I was too sleepy and too desperate for him to be tactful. “Bracken kissed me,” I told him plaintively. “He kissed me and he left… asshole,” I finished under my breath.
“Ahh….” Green sighed and then started to move inside me, and he was so big and so tight inside me that I almost wept with need, even now, even again. I groaned, but he was slow this time. “So Bracken did this to you…. How do you feel about that?”
“I could smack him,” I panted, frustrated, needing more. But Green knew what he was doing—I wouldn’t lie to him like this, sleepy and wanting and needing more than I wanted to please the man I loved. “Asshole,” I groaned, meaning Brack
en, meaning Green for not giving me what I needed. “I need some fucking time…,” I gasped, because Green had rolled me under him and was now behind me, moving a little harder and a little faster but not enough, not nearly enough.
“But it will happen, you think?” he asked gently—but breathlessly, and I was relieved to hear that, because it meant that he needed what I needed.
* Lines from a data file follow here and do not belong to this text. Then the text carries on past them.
/-
Origin: written from primary sources — S. Helgason, *Differential Geometry, Lie Groups, and Symmetric Spaces* (1978)
Ch. VIII §7 (isotropy representation of a hermitian symmetric space; weights of `𝔭₊`); A. Borel, *Automorphic forms on
SL₂(ℝ)* (1997) §5.14. Adapted: no. A two-line computation joining `UnitBallIsotropyCharacter` (`isotropyDetChar`,
`det D(k)(x₀) = det k / k₂₂³`) with the diagonal torus `diagU a b c` of `UnitaryGroupTorusCharacters`: the torus
weights of the `K`-type `∧²𝔭₊` of `U(2,1)` are `(1, 1; -2)`. Kernel only.
-/
import Literature.Geometry.ComplexHyperbolic.UnitBallIsotropyCharacter
import Literature.Geometry.ComplexHyperbolic.UnitaryGroupTorusCharacters
import HarnessLib

/-!
# Torus weights of `∧²𝔭₊`: `det D(diag(a,b,c))(x₀) = a b c⁻²`

* `diagU_smul_x₀` — the diagonal torus fixes the base point `x₀ = 0` of the ball, `diagU_mem_stabilizer`,
  `diagK a b c : stabilizer U21 x₀`;
* **`isotropyDetChar_diagK`** — `isotropyDetChar (diag(a,b,c)) = a · b · c⁻²` in `ℂˣ`, i.e. the torus weights of
  `∧²𝔭₊` (the character `κ` of PerL's isolation step at the distinguished place) are `(1, 1; -2)`; as `ℂ`-values
  `coe_isotropyDetChar_diagK : … = a * b / c ^ 2`.

Provenance / use (Hodge-CM model-construction cell, D5-arch bookkeeping): compared with gen-2's `(m, m; m)`-shaped
`det^m` characters (`UnitaryGroupTorusCharactersIntegral`), this fixes the three integers the `κ`-isotypy imposes on
the compact torus at `ι₁`; the `K`-type count of PerL Lemma 3.5 / [Ichino2022] §4.1 is read against them.
-/

noncomputable section

open Matrix MulAction

namespace Literature.Geometry.ComplexHyperbolic

namespace BallModel

/-- The vector `diag(a,b,c) · (0,0,1)`: its last coordinate is `c`, the first two vanish. [folklore] -/
theorem W3_diagU_x₀ (a b c : Circle) (k : Fin 3) :
    W3 (diagU a b c) x₀ k = if k = 2 then (c : ℂ) else 0 := by
  rw [W3_apply, mat_diagU, x₀_val, Pi.zero_apply, Pi.zero_apply, mul_zero, mul_zero, zero_add, zero_add]
  fin_cases k <;> simp [diagMat3]

/-- **The diagonal torus fixes the base point** `x₀ = 0`. [folklore] -/
theorem diagU_smul_x₀ (a b c : Circle) : diagU a b c • x₀ = x₀ := by
  apply Ball.ext
  intro i
  rw [smul_val, W3_diagU_x₀, W3_diagU_x₀, x₀_val, Pi.zero_apply]
  fin_cases i <;> simp

/-- `diag(a,b,c) ∈ Stab(x₀)`. [folklore] -/
theorem diagU_mem_stabilizer (a b c : Circle) : diagU a b c ∈ stabilizer U21 x₀ :=
  mem_stabilizer_iff.mpr (diagU_smul_x₀ a b c)

/-- The diagonal torus element as an element of the isotropy group `K = Stab(x₀)`. [folklore] -/
def diagK (a b c : Circle) : stabilizer U21 x₀ := ⟨diagU a b c, diagU_mem_stabilizer a b c⟩

/-- Its underlying element of `U(2,1)`. [folklore] -/
@[simp] theorem coe_diagK (a b c : Circle) : (diagK a b c : U21) = diagU a b c := rfl

/-- `diagK` is multiplicative. [folklore] -/
theorem diagK_mul (a b c a' b' c' : Circle) : diagK a b c * diagK a' b' c' = diagK (a * a') (b * b') (c * c') :=
  Subtype.ext (diagU_mul a b c a' b' c')

/-- `det diag(a,b,c) = a b c`. [folklore] -/
theorem det_mat_diagU (a b c : Circle) : (mat (diagU a b c)).det = a * b * c := by
  rw [mat_diagU]
  simp [diagMat3, Matrix.det_fin_three]

/-- The `(2,2)` entry of `diag(a,b,c)` is `c`. [folklore] -/
theorem mat_diagU_two_two (a b c : Circle) : mat (diagU a b c) 2 2 = c := rfl

/-- **Torus weights of `∧²𝔭₊` are `(1, 1; -2)`**: `det D(diag(a,b,c))(x₀) = a b / c²` as a complex number. [folklore] -/
theorem coe_isotropyDetChar_diagK (a b c : Circle) :
    (isotropyDetChar (diagK a b c) : ℂ) = (a : ℂ) * b / (c : ℂ) ^ 2 := by
  rw [coe_isotropyDetChar_eq, coe_diagK, det_mat_diagU, mat_diagU_two_two]
  have hc : (c : ℂ) ≠ 0 := Circle.coe_ne_zero c
  field_simp

/-- The same in `ℂˣ`: `isotropyDetChar (diag(a,b,c)) = a · b · c⁻²` through `Circle.toUnits`. [folklore] -/
theorem isotropyDetChar_diagK (a b c : Circle) :
    isotropyDetChar (diagK a b c) = Circle.toUnits a * Circle.toUnits b * (Circle.toUnits c ^ 2)⁻¹ := by
  apply Units.ext
  rw [coe_isotropyDetChar_diagK, Units.val_mul, Units.val_mul, Units.val_inv_eq_inv_val, Units.val_pow_eq_pow_val,
    Circle.toUnits_apply, Circle.toUnits_apply, Circle.toUnits_apply, Units.val_mk0, Units.val_mk0, Units.val_mk0,
    div_eq_mul_inv]

/-- On the first torus coordinate `diag(z,1,1)`, `κ` is `z` (weight `1`). [folklore] -/
theorem coe_isotropyDetChar_diagK_fst (z : Circle) : (isotropyDetChar (diagK z 1 1) : ℂ) = z := by
  rw [coe_isotropyDetChar_diagK, Circle.coe_one, mul_one, one_pow, div_one]

/-- On the last torus coordinate `diag(1,1,z)`, `κ` is `z⁻²` (weight `-2`). [folklore] -/
theorem coe_isotropyDetChar_diagK_last (z : Circle) : (isotropyDetChar (diagK 1 1 z) : ℂ) = ((z : ℂ) ^ 2)⁻¹ := by
  rw [coe_isotropyDetChar_diagK, Circle.coe_one, mul_one, one_div]

/-! ### Appended: the isotropy representation on `𝔭₊` itself — torus weights `(1,0;-1)`, `(0,1;-1)`

The Jacobian cocycle `Jac` (the isotropy representation of `K` on the holomorphic tangent space `𝔭₊ ≅ ℂ²` at `x₀`,
and the automorphy factor of holomorphic ONE-forms, `holFormPullback₁`) evaluated on the diagonal torus is the diagonal
matrix `diag(a c⁻¹, b c⁻¹)`: the two weights of the `K`-type `𝔭₊` are `(1,0;-1)` and `(0,1;-1)`, whose sum is the
weight `(1,1;-2)` of `∧²𝔭₊` above. -/

/-- **`D(diag(a,b,c))(x₀) = diag(a/c, b/c)`**: the isotropy representation on `𝔭₊` has torus weights `(1,0;-1)`
and `(0,1;-1)`. [folklore] -/
theorem Jac_diagU_x₀ (a b c : Circle) :
    Jac (diagU a b c) x₀ = Matrix.diagonal ![(a : ℂ) / c, (b : ℂ) / c] := by
  have hc : (c : ℂ) ≠ 0 := Circle.coe_ne_zero c
  ext i j
  simp only [Jac, Matrix.of_apply, W3_diagU_x₀, mat_diagU]
  fin_cases i <;> fin_cases j <;> simp [diagMat3, Matrix.diagonal] <;> field_simp

/-- Entrywise: `D(diag(a,b,c))(x₀)_{00} = a/c`, `_{11} = b/c`, off-diagonal `0`. [folklore] -/
theorem Jac_diagK_x₀ (a b c : Circle) :
    Jac (diagK a b c : U21) x₀ = Matrix.diagonal ![(a : ℂ) / c, (b : ℂ) / c] :=
  Jac_diagU_x₀ a b c

/-- Consistency: the determinant of the `𝔭₊`-weights is the `∧²𝔭₊`-weight, `(a/c)(b/c) = a b / c²`. [folklore] -/
theorem det_Jac_diagU_x₀ (a b c : Circle) : (Jac (diagU a b c) x₀).det = (a : ℂ) * b / (c : ℂ) ^ 2 := by
  rw [Jac_diagU_x₀, Matrix.det_diagonal, Fin.prod_univ_two]
  simp only [Matrix.cons_val_zero, Matrix.cons_val_one]
  have hc : (c : ℂ) ≠ 0 := Circle.coe_ne_zero c
  field_simp

end BallModel

end Literature.Geometry.ComplexHyperbolic

end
“Oh Goddess, yes…,” I moaned, and that also meant two things. Green knew what both of them were, and suddenly he was moving, pounding, wanting me, driving me into the pillows, pouring himself into me while my world exploded, went white, and came to itself again, leaving me limp against the sheets.
“I’m sorry,” I whispered sometime later, when he had pulled the comforter around us and spooned me, our bodies damp and warm and chilling in the predawn.
“Sorry for what, love?” He pulled the hair back from my face, a thing he had been doing since he’d come to pull me out of the hospital room. I liked it, I decided. Screw getting revenge on Bracken—I might let my hair grow longer just to feel Green’s hands on my face.
“Bracken…. I didn’t want to… I was going to…. Oh, damn it Green…,” I wailed, and to my complete horror I realized I was crying again. Goddess, I must be weak. I sniffled, but Green never minded tears, and he rubbed my arms and whispered little hushing noises in my ear until I quieted.